Nixon resigned before he could be impeached. Republicans in Congress were as angry as Democrats.

Nixon had a sense of shame. He resigned rather than be impeached. Trump has no sense of shame.

But all that pales compared to what is happening now. Trump has nominated a long list of completely unqualified people to run major Departments of the federal government. He has started a purge of the FBI, intending to oust anyone who participated in investigating him or the January 6 insurrection.

He has given free access to Elon Musk to enter every Department, copy its files, and fire any career employee who stands in his way.

Bill Kristol, once a conservative stalwart and editor of The Weekly Standard, now writes for The Bulwark, which sees Trump as the sociopath he is.

Kristol writes:

by William Kristol

In disregard of the rule of law, he knowingly misused the executive power by interfering with agencies of the executive branch, including the Federal Bureau of Investigation . . . in violation of his duty to take care that the laws be faithfully executed.

In all of this, Richard M. Nixon has acted in a manner contrary to his trust as President and subversive of constitutional government, to the great prejudice of the cause of law and justice and to the manifest injury of the people of the United States.

Article II, section 5, of the Articles of Impeachment Adopted by the House of Representatives Committee on the Judiciary, July 27, 1974

Half a century ago Congress, the courts, other key institutions within and outside of the government, and the American public, faced an assault launched by President Richard Nixon and his henchmen to the constitutional order and the rule of law.

They defeated it.

Today, we face a crisis greater than Watergate.

Are we up to dealing with it?

We’re going to find out.

The crisis is multi-faceted and fast-moving. President Donald Trump and his sidekick Elon Musk—nominated for no federal office, employed by no federal agency, accountable to no one—are racing on several fronts to undermine laws, procedures, and norms that would constrain their arbitrary exercise of power. But the assault on the rule of law seems centered on the Federal Bureau of Investigation.

It began with the nomination of Trump apparatchik and defender of the January 6th rioters Kash Patel to be FBI director. Patel tried to reassure Senators during his confirmation hearing last Thursday that “all FBI employees will be protected from political retribution.”

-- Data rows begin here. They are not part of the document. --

/-!
# The weighted energy identities of the Yang–Mills heat flow (Waldron 2019, §2, (2.5)–(2.10))

Step two of the printed proof of Waldron's Theorem 1.1 (A. Waldron, *Long-time existence for
Yang–Mills flow*, Invent. math. 217 (2019), §2 "Stress-energy identities"), on which the named
fact `Literature.MathematicalPhysics.QuantumLattice.Waldron2019_yangMillsFlow_flatTorus` rests
(`Waldron2019_yangMillsFlow_flatTorus_of_thm11`): the whole of §2 after (2.2) in the flat
setting of the named fact — connections on a finite-dimensional real inner product space `E`
(four-dimensional where tracelessness of the stress–energy tensor is used), coefficients
`M_m(ℂ)` with the Hilbert–Schmidt inner product, `𝔲(m)`-valued classical (jointly smooth)
solutions of `∂ₜ A = div_A F = −D^*F` on an open time set `𝒯`. Notation: `e = ∑_{i<j}‖F_{ij}‖²`
(Waldron's `|F|²`), `(div F)_j = divCurvature · (b j)` (`= −(D^*F)_j`, so `|D^*F|² = ∑ⱼ‖(div F)_j‖²`),
`S_{ij}` the stress–energy tensor (`YangMillsStressEnergy`), `r = ‖y − x₀‖`, `X_i = ⟨y − x₀, bᵢ⟩`,
`∂ᵢ∂ⱼχ(y) = fderiv (fun z => fderiv χ z bⱼ) y bᵢ`, `B_ρ = B_ρ(x₀)`, `U_λ^ρ = B̄_ρ ∖ B_λ`.

* `integral_mul_sum_fderiv_eq_neg_integral` — integration by parts against a test function,
  `∫ χ ∑ᵢ ∂_{vᵢ} fᵢ = −∫ ∑ᵢ fᵢ ∂_{vᵢ} χ`;
* `integral_mul_divergenceTerm_eq_integral_stress` — at a fixed time,
  `∫ χ ∑ᵢⱼ ∂ᵢ⟨F_{ij}, (div F)_j⟩ = ∫ ∑ᵢⱼ S_{ij} ∂ᵢ∂ⱼχ` (two integrations by parts and (2.2));
* `integrable_prod_Ioc_of_continuousOn_of_eq_zero`, `integrable_restrict_prod_Ioc_of_continuousOn`,
  `intervalIntegrable_(set)integral_of_continuousOn` — the Fubini/integrability lemmas for time
  integrals of spatial integrals of slab-continuous integrands;
* `weightedEnergy_sub_eq_of_flow_on` — **(2.5)** integrated in time: for `χ ∈ C²_c(E)`,
  `∫ χ e(t₂) − ∫ χ e(t₁) = −2∫_{t₁}^{t₂}∫ χ|div F|² + 2∫_{t₁}^{t₂}∫ ∑ᵢⱼ S_{ij}∂ᵢ∂ⱼχ`;
* `fderiv_fderiv_halfNormSq_mul`, `sum_sum_mul_fderiv_fderiv_halfNormSq_mul` — the computation
  `∇ⁱ∇ʲ(½r²φ) = g^{ij}φ + Xⁱ∇ʲφ + Xʲ∇ⁱφ + ½r²∇ⁱ∇ʲφ` and its contraction with a symmetric
  trace-free tensor ((2.8), flat case);
* `weightedEnergy_rsq_identity_of_flow_on` — **(2.9)**, the localized and weighted energy
  identity `∫ e(τ₂)φr² + 2∫∫|div F|²φr² = ∫ e(τ₁)φr² + S(φ,τ₁,τ₂)` with
  `S(φ,τ₁,τ₂) = 4∫_{τ₁}^{τ₂}∫ ∑ᵢⱼ S_{ij}(2Xᵢ∂ⱼφ + ½r²∂ᵢ∂ⱼφ)` (Waldron's `S(λ,τ₁,τ₂)` of (2.6) for
  the radial cut-off `φ_λ`);
* `abs_stressWeight_le_indicator`, `abs_stressWeight_integral_le` — **the obvious bound (2.7)**
  `|S(φ,τ₁,τ₂)| ≤ C∫_{τ₁}^{τ₂}∫_{U_λ^{2λ}} e` for cut-offs with `‖Dφ‖ ≤ c₁/λ`, `‖D²φ‖ ≤ c₂/λ²`;
  `exists_cutoff_stressWeight_le` — the cut-off family `φ_λ` of (2.6) with (2.7)
  (from `Literature.Analysis.Calculus.exists_smooth_cutoff_family`);
* `Waldron2019_lemma_2_1` — **Lemma 2.1** (concentration from scale `λ₁` to
  `λ₂ = (λ₁/10)√(ε/E)` forces dissipation `∫∫_{B_{2λ₁}}|D^*F|² > ε/100`);
  `Waldron2019_lemma_2_1_torus` — its last sentence on the flat torus
  (`YM(τ₂) + ε/100 < YM(τ₁)`, (2.10)).

References: A. Waldron, *Long-time existence for Yang–Mills flow*, Invent. math. 217 (2019),
1069–1147, §2 (2.4)–(2.10), Lemma 2.1 [Waldron2019].
-/

noncomputable section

But the next day, Emil Bove, Trump’s former defense lawyer, who is now acting deputy attorney general and in charge of the Justice Department, ordered the removal of at least six top FBI career executives. Bove also requested the names of all FBI agents who worked on January 6th cases.

All seemed on track for Trump’s efforts to purge the agency and remake it in his own image.

But FBI officials may not permit their agency to go gentle into the dictatorial night.

Over the weekend, in a blizzard of activity (helpful reporting can be found here, and here, and here), FBI officials moved to resist the attempted coup.

Though he had carried out the order to decapitate the bureau’s top executives the day before, on Friday acting FBI Director Brian Driscoll reportedly refused to agree to fire certain agents involved with January 6th cases, and was trying to block a mass purge of such agents. In a message to staff Saturday, Driscoll reminded FBI agents of their rights to “due process and review in accordance with existing policy and law,” and emphasized “That process and our intent to follow it have not changed.”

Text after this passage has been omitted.